Over the course of about a year, the OpenVZ project then turned its efforts to developing an implementation of checkpoint/restore that was done mainly in user space, with help from the kernel where it was needed. In January 2012, that effort was repaid when Linus Torvalds merged a first set CRIU-related patches into the mainline kernel, albeit with an amusingly skeptical covering note from Andrew Morton:
A note on this: this is a project by various mad Russians to perform checkpoint/restore mainly from userspace, with various oddball helper code added into the kernel where the need is demonstrated.
So rather than some large central lump of code, what we have is little bits and pieces popping up in various places which either expose something new or which permit something which is normally kernel-private to be modified.

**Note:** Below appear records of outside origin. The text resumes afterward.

import Mathlib.Algebra.BigOperators.Group.Finset.Sigma
import Mathlib.Algebra.BigOperators.Ring.Finset
import Mathlib.Algebra.Order.BigOperators.Group.Finset
import Mathlib.Data.Finset.Powerset
import Mathlib.Data.Finset.Max
import Mathlib.Data.Real.Basic
import Mathlib.Tactic.Ring
import HarnessLib

/-!
# Connected (cumulant) multi-point correlations by the anchored moment–cumulant recursion

Topic `Literature/Probability/Moments`. The *connected* `m`-point correlation (joint cumulant)
`G_c(S)` of commuting observables `(n_i)_{i ∈ S}` is defined from the joint moments
`μ(T) = ⟨∏_{i∈T} n_i⟩` by the cluster (moment–cumulant) relation "moment = sum over set partitions of
products of connected parts" [cite: Kardar2007, §2.2 eq. (2.12) and §2.3 eqs. (2.39)–(2.40)].
Grouping the partitions by the block containing a fixed ANCHOR `a ∈ S` turns that relation into the
recursion
`μ(S) = Σ_{a ∈ T ⊆ S} G_c(T) · μ(S ∖ T)`, i.e. `G_c(S) = μ(S) − Σ_{a ∈ T ⊊ S} G_c(T) μ(S ∖ T)`,
which is the "recursive formula of the multi-point density correlation function" used to extract
`G_c^m` up to order 14 from quantum-gas-microscope samples [cite: ZhengEtAl2026, eq. (3) and
App. F.4 eq. (F7)] (pub-qadeq lane, CLAIMS E-50 / S-18; HONEST FRAMING: instance-level adjudication
of specific advantage claims; no claim about BQP vs BPP or the summit — this file only types the
ESTIMATOR and its defining property).

## Contents (all proved, 0 named facts)

* `connCorr μ S` — the connected correlation of the sites in the finite set `S`, defined from an
  arbitrary moment function `μ : Finset ι → ℝ` by the recursion above, anchored at `S.min'`
  (well-founded on `S.card`).
* `connCorr_of_nonempty` (the recursion as an equation), `moment_eq_sum_connCorr` (the cluster
  relation in anchored form, `μ(S) = Σ_{T' ⊆ S∖{a}} G_c({a} ∪ T') μ(rest)` when `μ(∅) = 1`),
  `connCorr_empty`, `connCorr_singleton` (`G_c({i}) = μ({i})`), `connCorr_pair`
  (`G_c({i,j}) = μ({i,j}) − μ({i}) μ({j})`, the covariance), `connCorr_triple` (the third joint
  cumulant `μ_{ijk} − μ_i μ_{jk} − μ_j μ_{ik} − μ_k μ_{ij} + 2 μ_i μ_j μ_k`).
* `connCorr_eq_zero_of_prod` — **connectedness**: if the moments FACTORISE over sites,
  `μ(T) = ∏_{i∈T} m_i` for all `T ⊆ S` (a product / uncorrelated state), then `G_c(S) = 0` for every
  `S` with at least two sites [cite: Kardar2007, §2.3 (cross cumulants of independent variables
  vanish, text after eq. (2.48))]. This is the property that makes `G_c^m` a witness of genuinely
  `m`-body correlations in [cite: ZhengEtAl2026, App. F.4].
* `moment w n` — the moment function `T ↦ Σ_ω w(ω) ∏_{i∈T} n_i(ω)` of observables on a finite
  weighted sample space, and `moment_prod_indep`: for a product weight on a product space the
  moments of single-site observables factorise (so `connCorr_eq_zero_of_prod` applies).

* **Anchor independence / symmetry** (all proved): `anchoredSum` (the subtracted cluster sum at
  an arbitrary anchor), `anchoredSum_eq_anchoredSum` (it is the same for every anchor `a ∈ S` —
  strong induction on `S` plus the exchanges `T ↦ S ∖ T`, `(T, U) ↦ (U, T)`; no set partitions),
  `connCorr_eq_of_mem` (the recursion holds at EVERY anchor), `moment_eq_sum_connCorr_of_mem`
  (the cluster relation at every anchor), `connCorr_unique` (any solution of the recursion with
  any anchoring convention equals `connCorr μ`) and `connCorr_map` (relabelling invariance under
  an arbitrary injection `ι ↪ ι'` of linearly ordered index types — in particular invariance under
  permutations of the sites and independence of the order used for anchoring).

* `connCorr_eq_zero_of_indep` — **connectedness across independent groups**: if `μ(∅) = 1` and
  `μ(T) = μ(T ∩ A) μ(T ∖ A)` for all `T ⊆ S` (the `A`-sites are independent of the others, nothing
  assumed inside either group), then `G_c(S) = 0` whenever `S` meets both `A` and its complement
  [cite: Kardar2007, §2.3 (text after eq. (2.48))]; strictly extends `connCorr_eq_zero_of_prod`.

* `moment_eq_sum_filter_of_indicator`, `connCorr_pair_indicator` — for `{0,1}`-valued (click /
  indicator) observables the moments are joint click probabilities, so `connCorr (moment w n)` are
  the click cumulants / connected correlation functions used to benchmark boson samplers
  [cite: HangleiterEisert2023, section “Verification”].

Not written out here: the explicit partition expansion `μ(S) = Σ_{π ∈ Π(S)} ∏_{B∈π} G_c(B)` as a
sum over `Finpartition`s (the anchored cluster relation at every anchor is the form the lane uses).

## References
* [Kardar2007] M. Kardar, *Statistical Physics of Particles*, CUP 2007, §2.2–2.3 (read via
  `lit read book:kardar2007-statistical-physics-particles`, chunks 40, 45–48).
* [HangleiterEisert2023] D. Hangleiter, J. Eisert, *Computational advantage of quantum random
  sampling*, Rev. Mod. Phys. 95, 035001 (2023) = arXiv:2206.04079 (read via `lit read
  arxiv:2206.04079`, chunks 55 and 60: correlation-function / cumulant benchmarks).
* [ZhengEtAl2026] Y.-G. Zheng et al., *Quantifying quantum computational advantage on a processor
  of ultracold atoms*, Phys. Rev. X 16, 021057 (2026) = arXiv:2210.08556v2, eq. (3), App. F.4.
-/

noncomputable section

Since then, two versions of the corresponding user-space tools have been released: CRIU v0.1 in July, and CRIU v0.2, which added support for Linux Containers (LXC), in September.
Goal and concept
The ultimate goal of the CRIU project is to allow the entire state of an application to be dumped (checkpointed) and then later restored. This is a complex task, for several reasons. First of all, there are many pieces of process state that must be saved, for example, information about virtual memory mappings, open files, credentials, timers, process ID, parent process ID, and so on. Furthermore, an application may consist of multiple processes that share some resources. The CRIU facility must allow all of these processes to be checkpointed and restored to the same state.
For each piece of state that the kernel records about a process, CRIU needs two pieces of support from the kernel. The first piece is a mechanism to interrogate the kernel about the value of the state, in preparation for dumping the state during a checkpoint. The second piece is a mechanism to pass that state back to the kernel when the process is restored. Pavel illustrated this point using the example of open files. A process may open an arbitrary set of files. Each open() call results in the creation of a file descriptor that is a handle to some internal kernel state describing the open file. In order to dump that state, CRIU needs a mechanism to ask the kernel which files are opened by that process. To restore the application, CRIU then re-opens those files using the same descriptor numbers.
The CRIU system makes use of various kernel APIs for retrieving and restoring process state, including files in the /proc file system, netlink sockets, and system calls. Files in /proc can be used to retrieve a wide range of information about processes and their interrelationships. Netlink sockets are used both to retrieve and to restore various pieces of state information.
System calls provide a mechanism to both retrieve and restore various pieces of state. System calls can be subdivided into two categories. First, there are system calls that operate only on the process that calls them. For example, getitimer() can be used to retrieve only the caller's interval timer value. System calls in this category can't easily be used to retrieve or restore the state of arbitrary processes. However, later in his talk, Pavel described a technique that the CRIU project came up with to employ these calls. The other category of system calls can operate on arbitrary processes. The system calls that set process scheduling attributes are an example: sched_getscheduler() and sched_getparam() can be used to retrieve the scheduling attributes of an arbitrary process and sched_setscheduler() can be used to set the attributes of an arbitrary process.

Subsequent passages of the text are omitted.